I have been working through the following exercise (chapter $0$, number $17$, in Weissman's An Illustrated Theory of Numbers):
How many bits does the binary expansion of $10^{500}$ have?
I know the number of binary digits is $\lfloor 500 \cdot \log_2 10 \rfloor + 1$, so I can get the answer with a calculator.
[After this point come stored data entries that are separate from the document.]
import Summits.RiemannHypothesis.RiemannHypothesis.Theorems.WeilFormatCDataO106FrontData
import Summits.RiemannHypothesis.RiemannHypothesis.Theorems.S2FormatCE0
import Literature.NumberTheory.LFunctions.YoshidaWindowGramTailMSSines
import Literature.NumberTheory.LFunctions.YoshidaWindowGramMiddleJBox
import Literature.NumberTheory.LFunctions.YoshidaWindowGramTailJFactoredScaled
import Literature.NumberTheory.LFunctions.YoshidaWindowGramTailMSFactored
import Literature.NumberTheory.LFunctions.YoshidaWindowGramTailJDiagTight
import Summits.RiemannHypothesis.RiemannHypothesis.Theorems.FormatCPsdBands
import Summits.RiemannHypothesis.RiemannHypothesis.Theorems.WeilFormatCDiagShift
import Summits.RiemannHypothesis.RiemannHypothesis.Theorems.FormatCPsdSymmBands
import HarnessLib

/-!
# Format C kernel rung `O106` (a = 53/50, column-band layout): odd sector: Schur rows 41…52 (lower triangle) of `M − U₁ − U₂` enclosed by `DS` within `rho`·2^-310 (kernel certificates)

Window `a = 53/50`; prime powers in the window: 2, 3, 2^2, 5, 7, 2^3; prime constant A = 2358/1000 (`WeilFormatC.primeCoeff_form_ge_cells_1098`); evaluator parameters S = 2^320, Kpi 160, Kser 190, kred 8, Kexp 55, J 150; full table modes < 321; light column table modes < 2051; units 2^-310 (Schur entries), 2^-154 (column digits, width 157), 2^-148 (tail-factor digits, width 151), 2^-64 (reciprocal weights), 2^-40 (tail base); order-J tail J = 4, θ = 1/2048, η = 1/10 | 4/1.
Design row: sr-gb-rung-b B g21 hp odd λ-run (parity CELL 15 L-side, the first window PAST the (log 8)/2 resonance): a = 53/50, SIX prime powers 2,3,4,5,7,8 (kmax 8), A = 2358/1000 (WeilFormatC.primeCoeff_form_ge_cells_1098), μ = 2^-103, odd 320/640/2048, kit precision S 2^320 / c 310 / Kpi 160 / Kser 190 / Kexp 55 / J 150; pairs with A g24 trialUpper1035sharp = 21e-33; see HOME(B)/CELL14-LSIDE-B-g21.md §4. Generated by sr-gb-rung-a prover A g22 with rh-explicit-weil-2 gen7's generator extended for the odd λ-run (--sector odd --mu-log2; HOME(A)/code-g22/gen7/gramgen7.py sha16 b21c15hp1060001) from `#eval` of the tree's `Encl` functions; every datum is re-verified by the kernel in the theorem files (`decide +kernel`). Helper data of the rh-explicit Weil-positivity programme (format C, K-CELL-2), RH-free. [cite: Yoshida1992HermitianForms, §5 (5.15)-(5.16) p. 301; §7 pp. 305–312]
-/

set_option linter.dupNamespace false
set_option exponentiation.threshold 1024
set_option maxRecDepth 200000

namespace Summit.RiemannHypothesis.RiemannHypothesis.Theorems.WeilFormatCData.O106CBOdd
open Literature.NumberTheory.LFunctions Literature.NumberTheory.LFunctions.Yoshida1992 Encl Literature.Analysis.ValidatedNumerics.NumericsMP
open Summit.RiemannHypothesis.RiemannHypothesis.Theorems.WeilFormatCData.O106

/-- kernel: Schur rows `[41, 53)` (columns `j ≤ i`). -/
theorem tS41 : checkSchurBandG (2 ^ 320) 310 O106CBOdd.rho O106.C O106.tab true 320 (subBoxCB (2 ^ 320) 157 320 154 64 O106CBOdd.ρc O106CBOdd.XP O106CBOdd.Pd O106CBOdd.v O106CBOdd.V 151 8 148 148 O106CBOdd.ρφ O106CBOdd.ρψ O106CBOdd.ΦP O106CBOdd.ΨP O106CBOdd.Pφ O106CBOdd.Pψ (fun i ↦ (dMidOBox (2 ^ 320) O106.C O106.F (tget O106.tab (i + 1)) 1 1024 320 4 O106.momO i).add (dgJoBoxT (2 ^ 320) O106.C O106.F (tget O106.tab (i + 1)) 40 1593215978434 320 2048 4 1 2048 i))) O106CBOdd.DS true 41 12 = true := by
  decide +kernel

end Summit.RiemannHypothesis.RiemannHypothesis.Theorems.WeilFormatCData.O106CBOdd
Could I know how many bits the binary expansion of $10^{500}$ has, without a calculator or a logarithmic table? Does it help that this exercise considers the number of binary digits of a power of $10$?
It's easy to observe that $10^{500} = 5^{500} \cdot 2^{500}$, so its binary expansion ends with $500$ zeros. Then, I used the following factorization of $5^{500} - 1$: \begin{equation*} \begin{split} 5^{500} - 1 &= (5^{250} + 1) (5^{250} - 1) = (5^{250} + 1) (5^{125} + 1) (5^{125} - 1) \\ &= (5^{250} + 1) (5^{125} + 1) (5 - 1) (5^{124} + \ldots + 5 + 1). \end{split} \end{equation*} Therefore, the largest power of $2$ dividing $5^{500} - 1$ is $2^4$ and the binary expansion of $5^{500}$ ends with $10001$. But I can't get any further.
Maybe you know that $\log_{10}2 \approx 0.30103$. We have $\log_2{10}=\frac 1{\log_{10}2}\approx \frac 1{0.30103}$. Doing the inversion is just a long division, which is quite possible without a calculator.
To compute $\log_2 (10)$ you can start with $\log_2(10)=3+\log_2(1.25)$. Take successive square roots of $2$ by hand and find the first one less than $1.25$. It will be $2^{1/4}$, so $\log_2(10)=3.25+\log_2(\frac {1.25}{2^{1/4}})$ You can keep going until you get the accuracy you need. You need it within about $0.002$. It will be some work, but you can get there. Tables are wonderful things.